== Segment start ==

import Mathlib
import Summits.NavierStokesRegularity.NavierStokesRegularity.Theorems.EulerZoomLiouvillePowerGaugeEulerLiouvilleHoopBoxAssembly
import Summits.NavierStokesRegularity.NavierStokesRegularity.Theorems.EulerZoomLiouvillePowerGaugeEulerLiouvilleHoopLateralSlice

/-!
# LEL-3a: THE BOX INEQUALITY WITH THE WALL TERM, chart-free (LEAD 19832 g15; nsreg-p2 ROUND-50 t53-LEL, third file, part a)

Helper for crux `EulerZoomLiouville.PowerGaugeEulerLiouville` (stmt-NavierStokesRegularity-19832), LEAD ns-typeII-p2 g15,
`--supports stmt-NavierStokesRegularity-19832 --as helper`.  The chart-free box form of nsreg-p2 g40's ROUND-50 §1 LATERAL HOOP INEQUALITY
(`r50/Sketch50.lean` 6c31f8f6e879902e): ns-ezl-w2 g5's `hoop_slice_le_frame` (hoop part of one slice, carrying `−E_σ(T)`) PLUS the LEAD's LEL-2
`lateral_slice_le_frame` (wall part, carrying `+E_σ(T)`: the sinuous wall energy CANCELS — «the wall comes for free»), then the `σ`-integration, the
`σ`-integration by parts of the `∂_zV_z` pairing (`pairing_sigma_ftc`), the cross-term and end-disc bounds — verbatim the steps of `hoop_box_le`
(ns-ezl-w2 g5, `…HoopBoxAssembly`).  The chart instantiation and the R50 text are in `…HoopLateral` (LEL-3b).

* `lateral_box_le` — `∫σ∫₀^T t⁻¹∫_θ(a² − b²) + ∫σ∫_θ a(σ,T,θ)² ≤ ∫σ∫₀^T t∫_θ(mr² + mθ² + aσ² + mz²) + ∫σ∫₀^T t∫_θ(mr² + mθ² + ad²) + ∫σ E_σ(0)
  + ∫₀^T∫_θ(a² + c²)(s₁) + ∫₀^T∫_θ(a² + c²)(s₂)`.

HONEST FRAMING: calculus on abstract slice data; it proves nothing about the crux E (19832 OPEN), Euler profiles or Navier–Stokes regularity.
[nsreg-p2 ROUND-50 §1; ns-idea-11 HOOP-NOTE §10(a); folklore]
-/

noncomputable section

open MeasureTheory Set Metric Real Function Filter Topology
open scoped Interval

set_option linter.dupNamespace false

namespace Summit.NavierStokesRegularity.NavierStokesRegularity.Theorems.PowerGaugeEulerLiouville.HoopCore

== Segment end ==

** Exercise description **
Repeat the whole listing, keeping every word exact.

** Exercise output **
import Mathlib
import Summits.NavierStokesRegularity.NavierStokesRegularity.Theorems.EulerZoomLiouvillePowerGaugeEulerLiouvilleHoopBoxAssembly
import Summits.NavierStokesRegularity.NavierStokesRegularity.Theorems.EulerZoomLiouvillePowerGaugeEulerLiouvilleHoopLateralSlice

/-!
# LEL-3a: THE BOX INEQUALITY WITH THE WALL TERM, chart-free (LEAD 19832 g15; nsreg-p2 ROUND-50 t53-LEL, third file, part a)

Helper for crux `EulerZoomLiouville.PowerGaugeEulerLiouville` (stmt-NavierStokesRegularity-19832), LEAD ns-typeII-p2 g15,
`--supports stmt-NavierStokesRegularity-19832 --as helper`.  The chart-free box form of nsreg-p2 g40's ROUND-50 §1 LATERAL HOOP INEQUALITY
(`r50/Sketch50.lean` 6c31f8f6e879902e): ns-ezl-w2 g5's `hoop_slice_le_frame` (hoop part of one slice, carrying `−E_σ(T)`) PLUS the LEAD's LEL-2
`lateral_slice_le_frame` (wall part, carrying `+E_σ(T)`: the sinuous wall energy CANCELS — «the wall comes for free»), then the `σ`-integration, the
`σ`-integration by parts of the `∂_zV_z` pairing (`pairing_sigma_ftc`), the cross-term and end-disc bounds — verbatim the steps of `hoop_box_le`
(ns-ezl-w2 g5, `…HoopBoxAssembly`).  The chart instantiation and the R50 text are in `…HoopLateral` (LEL-3b).

* `lateral_box_le` — `∫σ∫₀^T t⁻¹∫_θ(a² − b²) + ∫σ∫_θ a(σ,T,θ)² ≤ ∫σ∫₀^T t∫_θ(mr² + mθ² + aσ² + mz²) + ∫σ∫₀^T t∫_θ(mr² + mθ² + ad²) + ∫σ E_σ(0)
  + ∫₀^T∫_θ(a² + c²)(s₁) + ∫₀^T∫_θ(a² + c²)(s₂)`.

HONEST FRAMING: calculus on abstract slice data; it proves nothing about the crux E (19832 OPEN), Euler profiles or Navier–Stokes regularity.
[nsreg-p2 ROUND-50 §1; ns-idea-11 HOOP-NOTE §10(a); folklore]
-/

noncomputable section

open MeasureTheory Set Metric Real Function Filter Topology
open scoped Interval

set_option linter.dupNamespace false

namespace Summit.NavierStokesRegularity.NavierStokesRegularity.Theorems.PowerGaugeEulerLiouville.HoopCore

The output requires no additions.